Discovery of new materials by AI makes the explosion speed & efficiency, both "A future where experiments with AI and robot alone will come"
ByUCL Mathematical & Physical Sciences
In the field of material science, for the past hundreds of years, scientists have discovered new materials due to factors such as trial and error, luck and coincidence. However, with the advent of artificial intelligence (AI), the process of discovering new materials is being skipped, so it is expected to make great progress in the future.
How AI is helping us discover materials faster than ever - The Verge
Past researchers in materials science used a method of mixing materials based on experiences and intuitions obtained in the past experiments and observing what is formed when creating new compounds It was. However, as of 2018, instead of using empirical knowledge and intuition, arithmetic processing by databases and computers has been used. It seems that we can predict which material can be produced by combining which materials, and it has become possible to efficiently produce the material.
The first example that utilized AI in the field of materials science is the study of Nicolas Marsali of the Swiss Federal Institute of Technology Lausanne et al. Mr. Marzaryi et al.GrapheneWe used a database of compounds to find materials like. Mr. Marzari and others announcedpaperAccording to the AI used in the research, we succeeded in narrowing down to about 2000 materials from more than 100,000 materials registered in the database.

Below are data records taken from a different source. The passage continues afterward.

import Summits.BirchSwinnertonDyer.BirchSwinnertonDyer.Theorems.PrintCFramBottomClassIndexLawFiveLeEisensteinAnalyticOfPrint
import HarnessLib

/-!
# Route `PrintCFram`, crux C2 `BottomClassIndexLawFiveLe` (stmt-BirchSwinnertonDyer-20372), line `eisenstein-resource-bdp-line`, skeleton v4:
# the REGULAR LOCUS — the registered stub (AN) `stub_analyticInequality_cmRamified` HOLDS OUTRIGHT at every frame whose residual line has
# TRIVIAL character residual Selmer groups (`λ(X_(∅,0)) = 0` there, so (AN) is vacuous); no congruence, no CGLS Prop. 14 needed
# (cell `bsd-print-cfram`, width seat `bsd-line-cfram-p1-w2` g3; helper `--supports` 20372; ONE theorem, 0 facts, 0 definitions)

HONEST FRAMING. Nothing about BSD is proved; (AN) is NOT closed in general. By `LambdaResidualBound.pow_lambdaInvariant_empty_le_mul_natCard_residualSelmer_of_line`
(`p^{λ(X_(∅,0))} ≤ #R(Φ)·#R(W[p]/Φ)`), if BOTH residual Selmer groups of the residual line are trivial then `λ(X_(∅,0)(W/K''_∞)) = 0` and the
registered inequality «`∀ m < λ, ‖Q_m‖ < 1`» is vacuous. The residual line of the rational `p`-isogeny, its local clause and (L) are LEAD g4's /
k7r's / X11b's theorems on the CM-ramified class, so the only hypothesis is the triviality of the two character groups
`R_{𝔭'}^S(K''_∞, 𝔽_p(χ))`, `R_{𝔭'}^S(K''_∞, 𝔽_p(χ′))` (the «relative `p`-class number trivial» situation of Kriz–Li 2019 p. 3, in the tower): this is the
sub-locus of the leaf on which (AN) needs nothing from analysis. BSD is not proved by any of this; no summit statement is proved by this seat.

References: Castella–Grossi–Lee–Skinner 2022 §3 [CastellaGrossiLeeSkinner2022]; Kriz–Li 2019 p. 3 and Thm. 1.20 [KrizLi2019]; Greenberg–Vatsal 2000
§2 [GreenbergVatsal2000].
-/

set_option autoImplicit false
-- the summit namespace `Summit.BirchSwinnertonDyer.BirchSwinnertonDyer` repeats the problem name by design (D-0017)
set_option linter.dupNamespace false

noncomputable section

open scoped Classical

namespace Summit.BirchSwinnertonDyer.BirchSwinnertonDyer.Theorems.PrintCFram.LambdaResidualBound

open WeierstrassCurve NumberField IsDedekindDomain Field PowerSeries IsLocalRing
  Literature.NumberTheory.EllipticCurves Literature.NumberTheory.EllipticCurves.GreenbergSelmer
  Literature.NumberTheory.EllipticCurves.GreenbergVatsal2000
  Literature.NumberTheory.EllipticCurves.ModularForms
  Literature.NumberTheory.EllipticCurves.Rank1Residual
  Literature.NumberTheory.EllipticCurves.Rank1Residual.Typed
  Literature.NumberTheory.EllipticCurves.IwasawaAlgebra
  Literature.NumberTheory.GaloisRepresentations
  Summit.BirchSwinnertonDyer.Rank1Residual
  Summit.BirchSwinnertonDyer.Rank1Residual.X11b Summit.BirchSwinnertonDyer.Rank1Residual.X11b.AcSelmer
  Summit.BirchSwinnertonDyer.Rank1Residual.X2.ResidualDevissageModules
  Summit.BirchSwinnertonDyer.BirchSwinnertonDyer.Theorems
  Summit.BirchSwinnertonDyer.BirchSwinnertonDyer.Theorems.SchneiderFree
  Summit.BirchSwinnertonDyer.BirchSwinnertonDyer.Theorems.RamifiedSevenEllipticUnits
  Summit.BirchSwinnertonDyer.BirchSwinnertonDyer.Theorems.PrintCFram
  Summit.BirchSwinnertonDyer.BirchSwinnertonDyer.Theorems.PrintCFram.EisensteinResourceBdpLine
  Summit.BirchSwinnertonDyer.BirchSwinnertonDyer.Theorems.UniversalToricDescentStrictPlace

/-- **(AN) on the REGULAR LOCUS, outright.** The REGISTERED v4 stub `stub_analyticInequality_cmRamified` (signature verbatim as conclusion) holds
provided that at every frame EVERY `Γ_K`-stable `Φ ≤ W_K[p]` with no non-zero `ker κ ⊓ D_{𝔭'}`-fixed vector in `W_K[p]/Φ` has TRIVIAL residual Selmer
groups `R_{𝔭'}^S(K_∞, Φ)`, `R_{𝔭'}^S(K_∞, W_K[p]/Φ)` at the bad set `S`: then `p^{λ(X_(∅,0))} ≤ 1·1`, `λ = 0`, and «`∀ m < λ, …`» is empty. Line data:
LEAD g4's residual line of the rational `p`-isogeny (`RationalPIsogeny`, `IsogenyLineData`); (L): k7r + X11b; Brink: Literature.
[cite: CastellaGrossiLeeSkinner2022, §3 Thm. 3.2.1 and Props. 17, 18 (arXiv:2008.02571)] [cite: KrizLi2019, p. 3 and Thm. 1.20] -/
theorem stub_analyticInequality_cmRamified_of_trivial_residualSelmer
    (htriv : ∀ (p : ℕ) [Fact p.Prime] (W : WeierstrassCurve ℚ) [W.IsElliptic] [W.IsGloballyMinimal],
      W.HasCM → CMRamified W p → 5 ≤ p → W.analyticRank = 1 →
      ∀ (N : ℕ) [NeZero N] (K : Type) [Field K] [NumberField K],
      W.conductorNorm ℤ = N → IsImaginaryQuadratic K → SatisfiesHeegnerHypothesis N K →
      ∀ (κ : ZpExtension K p), κ.IsAnticyclotomic →
        ∀ (𝔭' : HeightOneSpectrum (𝓞 K)), ((p : ℕ) : 𝓞 K) ∈ 𝔭'.asIdeal →
        ∀ (Φ : X2.ResidualDevissageModules.StableSubgroup (absoluteGaloisGroup K) ((W.baseChange K).geomTorsion (p : ℤ))),
          (∀ y : Φ.Quot, (∀ g : ↥(κ.kerSubgroup ⊓ decomp 𝔭'), g • y = y) → y = 0) →
          Nat.card (datumStrictSelmer κ.kerSubgroup Φ.Sub p (AcSelmer.bdpData Φ.Sub p 𝔭')
              {v : HeightOneSpectrum (𝓞 K) | ¬ (W.baseChange K).HasGoodReductionAt v ∧ ((p : ℕ) : 𝓞 K) ∉ v.asIdeal}) = 1 ∧
          Nat.card (datumStrictSelmer κ.kerSubgroup Φ.Quot p (AcSelmer.bdpData Φ.Quot p 𝔭')
              {v : HeightOneSpectrum (𝓞 K) | ¬ (W.baseChange K).HasGoodReductionAt v ∧ ((p : ℕ) : 𝓞 K) ∉ v.asIdeal}) = 1) :
    ∀ (p : ℕ) [Fact p.Prime] (W : WeierstrassCurve ℚ) [W.IsElliptic] [W.IsGloballyMinimal],
      W.HasCM → CMRamified W p → 5 ≤ p → W.analyticRank = 1 →
      ∀ (N : ℕ) [NeZero N] (K : Type) [Field K] [NumberField K] (Dt : ModularParametrizationData W N),
      W.conductorNorm ℤ = N → IsImaginaryQuadratic K → SatisfiesHeegnerHypothesis N K →
      ∀ (κ : ZpExtension K p), κ.IsAnticyclotomic → ∀ (γ : Field.absoluteGaloisGroup K) [Fact (κ.IsTopGenerator γ)]
        (𝔭 : HeightOneSpectrum (𝓞 K)), ((p : ℕ) : 𝓞 K) ∈ 𝔭.asIdeal → 𝔭.asIdeal.ramificationIdx (𝓞 ℚ) = 1 →
        𝔭.asIdeal.inertiaDeg (𝓞 ℚ) = 1 → ∀ (𝔭' : HeightOneSpectrum (𝓞 K)), ((p : ℕ) : 𝓞 K) ∈ 𝔭'.asIdeal → 𝔭' ≠ 𝔭 →
        ∀ (ι' : PadicAlgCl p ≃+* ℂ), SchneiderFree.BranchInducesPrime p ι' 𝔭 →
        ∀ (ΩK : ℂ) (Ωp : ℂ_[p]) (Q : PowerSeries (PadicComplexInt p)), ΩK ≠ 0 → Ωp ≠ 0 →
          R1.IsBDPLFunctionInt p ι' 𝔭 κ γ Dt.f ΩK Ωp Q →
          ∀ m < lambdaInvariant p (XAc (W.baseChange K) p κ 𝔭' ∅ γ),
            ‖((PowerSeries.coeff m Q : PadicComplexInt p) : ℂ_[p])‖ < 1 := by
  intro p _ W _ _ hCM hram h5 hr N _ K _ _ Dt hN hK hHN κ hκ γ _ 𝔭 h𝔭 he hf 𝔭' h𝔭' hne ι' hind ΩK Ωp Q hΩK hΩp hBDP
  haveI hEK : (W.baseChange K).IsElliptic := inferInstanceAs (W.map (algebraMap ℚ K)).IsElliptic
  have hpr : p.Prime := Fact.out
  have hp2 : p ≠ 2 := by omega
  -- degree one at `𝔭'`, `W(ℚ_p)[p] = 0`, the rational `p`-isogeny and its residual line (LEAD g4)
  have hadd : Addv W p := addv_of_cmRamified W hCM hram h5
  have hpN : p ∣ N := by
    rw [← hN]; exact (W.dvd_conductorNorm_iff_not_hasGoodReductionAtPrime p).mpr hadd.1
  obtain ⟨he', hf'⟩ := degreeOne_of_dvd_of_heegner hK hHN hpN h𝔭'
  have hW := prime_nsmul_eq_zero_padic_of_hasCM_of_cmRamified W p hCM h5 hram
  obtain ⟨W₁, _, _, -, -, hW₁, g, hg⟩ := RationalPIsogeny.exists_rational_pIsogeny_noPTorsionPadic_of_cmRamified W p hCM h5 hram
  obtain ⟨Φ, -, -, hfix, -, -⟩ := IsogenyLineData.exists_line_clauses_of_isogeny W W₁ p g K hg hW hW₁ κ h𝔭' he' hf'
  -- (L) at `𝔭'`
  have hbot := SchneiderFreeAdditiveX3.fixedPoints_decomp_inf_kerSubgroup_eq_bot_of_noPTorsionPadic W p hW κ 𝔭' h𝔭' he' hf'
  have hL : ∀ m : (W.baseChange K).geomPrimaryTorsion p,
      (∀ σ ∈ κ.kerSubgroup ⊓ decomp 𝔭', σ • m = m) → p • m = 0 → m = 0 := by
    intro m hm _
    have hmem : m ∈ FixedPoints.addSubgroup ↥(decomp 𝔭' ⊓ κ.kerSubgroup) ((W.baseChange K).geomPrimaryTorsion p) :=
      (FixedPoints.mem_addSubgroup _ _ m).mpr fun d ↦ hm d (by
        obtain ⟨h1, h2⟩ := Subgroup.mem_inf.mp d.2
        exact Subgroup.mem_inf.mpr ⟨h2, h1⟩)
    rw [hbot] at hmem
    exact (AddSubgroup.mem_bot).mp hmem
  -- trivial residual Selmer groups ⟹ `λ = 0`
  obtain ⟨h1, h2⟩ := htriv p W hCM hram h5 hr N K hN hK hHN κ hκ 𝔭' h𝔭' Φ hfix
  haveI : Finite (datumStrictSelmer κ.kerSubgroup Φ.Sub p (AcSelmer.bdpData Φ.Sub p 𝔭')
      {v : HeightOneSpectrum (𝓞 K) | ¬ (W.baseChange K).HasGoodReductionAt v ∧ ((p : ℕ) : 𝓞 K) ∉ v.asIdeal}) :=
    Nat.finite_of_card_ne_zero (by rw [h1]; exact one_ne_zero)
  haveI : Finite (datumStrictSelmer κ.kerSubgroup Φ.Quot p (AcSelmer.bdpData Φ.Quot p 𝔭')
      {v : HeightOneSpectrum (𝓞 K) | ¬ (W.baseChange K).HasGoodReductionAt v ∧ ((p : ℕ) : 𝓞 K) ∉ v.asIdeal}) :=
    Nat.finite_of_card_ne_zero (by rw [h2]; exact one_ne_zero)
  have hΦ : (datumStrictSelmer κ.kerSubgroup Φ.Sub p (AcSelmer.bdpData Φ.Sub p 𝔭')
      {v : HeightOneSpectrum (𝓞 K) | ¬ (W.baseChange K).HasGoodReductionAt v ∧ ((p : ℕ) : 𝓞 K) ∉ v.asIdeal} :
      Set (subgroupH1 κ.kerSubgroup Φ.Sub)).Finite := Set.toFinite _
  have hΨ : (datumStrictSelmer κ.kerSubgroup Φ.Quot p (AcSelmer.bdpData Φ.Quot p 𝔭')
      {v : HeightOneSpectrum (𝓞 K) | ¬ (W.baseChange K).HasGoodReductionAt v ∧ ((p : ℕ) : 𝓞 K) ∉ v.asIdeal} :
      Set (subgroupH1 κ.kerSubgroup Φ.Quot)).Finite := Set.toFinite _
  have h𝔭dec : ¬ (decomp 𝔭' ≤ κ.kerSubgroup) :=
    ZpExtension.not_decomp_le_kerSubgroup_of_isImaginaryQuadratic hK κ (by exact_mod_cast h𝔭')
  have hlam := pow_lambdaInvariant_empty_le_mul_natCard_residualSelmer_of_line (W.baseChange K) p κ 𝔭' γ hp2 h𝔭' h𝔭dec
    (fun v hv hpv ↦ by by_contra hbad; exact hv ⟨hbad, hpv⟩) Φ hfix hL hΦ hΨ
  rw [h1, h2, mul_one] at hlam
  have hlam0 : lambdaInvariant p (XAc (W.baseChange K) p κ 𝔭' ∅ γ) = 0 := by
    by_contra hne0
    have : p ^ 1 ≤ p ^ lambdaInvariant p (XAc (W.baseChange K) p κ 𝔭' ∅ γ) :=
      Nat.pow_le_pow_right hpr.pos (Nat.one_le_iff_ne_zero.mpr hne0)
    have := this.trans hlam
    rw [pow_one] at this
    exact absurd this (by omega)
  intro m hm
  rw [hlam0] at hm
  exact absurd hm (Nat.not_lt_zero m)

end Summit.BirchSwinnertonDyer.BirchSwinnertonDyer.Theorems.PrintCFram.LambdaResidualBound

end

Also, in a study published by a team such as Christopher Wolverton of Northwestern University,Discover how to accelerate the process up to 200 times faster using material AI to generate metallic glassDid. "AI's learning approach is similar to" how people learn new languages ", co-researcher Stanford University explains Apulva Meta. Usually, there are two ways to learn a new language: "Learning grammar rules" and "Listening to someone's story", but the AI used by the research team learned with these two approaches There is that.
In order to let AI learn, the research team first investigated recipes making various kinds of metallic glasses from past published papers, and incorporated the collected recipes as "grammar rules" into machine learning algorithms . Then, it said that this algorithm began to learn independently by which combination of materials produce new metallic glasses. According to Mr. Meter, "This algorithm's self-learning is similar to the way" I want to learn French, go to France and improve the language skills locally. "
Using AI makes it possible to synthesize and test thousands of materials at once, but it is not possible to test all the combinations of the periodic table, no matter how much time is needed Mr. Walberton is talking. In this research, the role of AI was "not to discover new materials, but to narrow down the scope that researchers investigate." For this reason, it does not support that machine learning is all-purpose, but by the proposal from AI, there is no doubt that the research team was able to discover new metallic glasses.
With the advent of AI, the future of materials science seems promising, but the challenges still remain. Mr. Marzali says, "There are errors in predicting computers, we will make predictions with a simple model that does not consider the real world." Originally, although the properties of compounds may change depending on temperature and humidity, it seems that there is a technical problem that these information can not be included in the machine learning algorithm being used.
In addition, Mr. Walberton points out that "Researchers do not have enough data on all compounds" as another issue. In other words, even if the machine learning algorithm is excellent, accurate results can not be obtained because of lack of data in the first place. However, if these problems can be completely overcome, "A human being will not participate in the experiment and the future will experiment with only AI and robots," Walberton said.